Martin also is wired not to lose. Never has been, never will be.
"I'm not a good loser," Martin said. "I tell our team, we all have to identify what our strengths and weaknesses are. I'm not real good, I'm not the most chipper guy after a loss. I just don't like to lose.
"But once I get home and watch our film and put my head on the pillow, it's no longer about me being frustrated with a loss, it's about I got a group of kids who are busting their humps for me and what do I have to do to help them improve? Those guys have been great about that. It's a fun group to coach."
Martin bristled at the idea that his team has achieved any moral victories this season.
"Moral victories, to me, should be taken out of every sentence ever used," Martin said. "I refuse to ever accept those words or use them.
I never walk into a locker room after a loss and say 'Everything's going to be OK.' I can't stand to lose. Anyone that accepts a loss has no business in competitive environments. When I accepted the job here I didn't expect to run a 50-yard dash. I understood it was a long race. It's easy to sit there and say, 'Have patience.'
"It's harder to be in it and find patience. I've got to find patience, because those kids are going to follow my lead. And as I go home every night and when I go see the good man upstairs every Sunday, all I ask for is patience.

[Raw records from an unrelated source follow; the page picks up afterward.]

/-- **The far-side law is the four-point law of `(v,b,c,y)` in the far piece**, cell `4`. [this work] -/
theorem sideR_eq_cell_4 (h : IsPendantSplit D₁ D₂ w w₁ w₂ a b c y v) : (prodBernoulli w₂).real (atom (pmark a b c y v) (sideR 4)) = cell w₂ v b c y 4 := by
  have this := h.real_sideR_eq (hasPattern_atom_vbcy a b c y v 4)
  unfold cell
  simp (config := {decide := true}) [Fin.sum_univ_succ] at this
  linarith [this]

/-- **The far-side law is the four-point law of `(v,b,c,y)` in the far piece**, cell `5`. [this work] -/
theorem sideR_eq_cell_5 (h : IsPendantSplit D₁ D₂ w w₁ w₂ a b c y v) : (prodBernoulli w₂).real (atom (pmark a b c y v) (sideR 5)) = cell w₂ v b c y 5 := by
  have this := h.real_sideR_eq (hasPattern_atom_vbcy a b c y v 5)
  unfold cell
  simp (config := {decide := true}) [Fin.sum_univ_succ] at this
  linarith [this]

/-- **The far-side law is the four-point law of `(v,b,c,y)` in the far piece**, cell `6`. [this work] -/
theorem sideR_eq_cell_6 (h : IsPendantSplit D₁ D₂ w w₁ w₂ a b c y v) : (prodBernoulli w₂).real (atom (pmark a b c y v) (sideR 6)) = cell w₂ v b c y 6 := by
  have this := h.real_sideR_eq (hasPattern_atom_vbcy a b c y v 6)
  unfold cell
  simp (config := {decide := true}) [Fin.sum_univ_succ] at this
  linarith [this]

/-- **The far-side law is the four-point law of `(v,b,c,y)` in the far piece**, cell `7`. [this work] -/
theorem sideR_eq_cell_7 (h : IsPendantSplit D₁ D₂ w w₁ w₂ a b c y v) : (prodBernoulli w₂).real (atom (pmark a b c y v) (sideR 7)) = cell w₂ v b c y 7 := by
  have this := h.real_sideR_eq (hasPattern_atom_vbcy a b c y v 7)
  unfold cell
  simp (config := {decide := true}) [Fin.sum_univ_succ] at this
  linarith [this]

/-- **The far-side law is the four-point law of `(v,b,c,y)` in the far piece**, cell `8`. [this work] -/
theorem sideR_eq_cell_8 (h : IsPendantSplit D₁ D₂ w w₁ w₂ a b c y v) : (prodBernoulli w₂).real (atom (pmark a b c y v) (sideR 8)) = cell w₂ v b c y 8 := by
  have this := h.real_sideR_eq (hasPattern_atom_vbcy a b c y v 8)
  unfold cell
  simp (config := {decide := true}) [Fin.sum_univ_succ] at this
  linarith [this]

/-- **The far-side law is the four-point law of `(v,b,c,y)` in the far piece**, cell `9`. [this work] -/
theorem sideR_eq_cell_9 (h : IsPendantSplit D₁ D₂ w w₁ w₂ a b c y v) : (prodBernoulli w₂).real (atom (pmark a b c y v) (sideR 9)) = cell w₂ v b c y 9 := by
  have this := h.real_sideR_eq (hasPattern_atom_vbcy a b c y v 9)
  unfold cell
  simp (config := {decide := true}) [Fin.sum_univ_succ] at this
  linarith [this]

"I've got to work real hard at finding that patience. If I'm patient, demanding, teach, but patience, then my guys will follow that lead. That's the only thing that matters. We've got an upbeat locker room. There's no negativity in there. As long as it stays that way, we'll be OK."
NOTE: Martin said Johnson recently had the cast taken off his foot and repeated that it's highly unlikely he plays any more this year, adding that a medical redshirt year isn't possible because he played in too many games.
"They took the cast off, and he needs a pedicure in the worst of ways," Martin said, joking. "The X-ray showed that it's starting to heal but the crack's not healed yet. There's a break; it's not a crack, it's a
break. In two weeks they'll X-ray it again and see where he's at.
"With his injury, you can't let him go back on the floor until that space where the bone broke is completely sealed back together or it'll re-break, and he doesn't deserve that."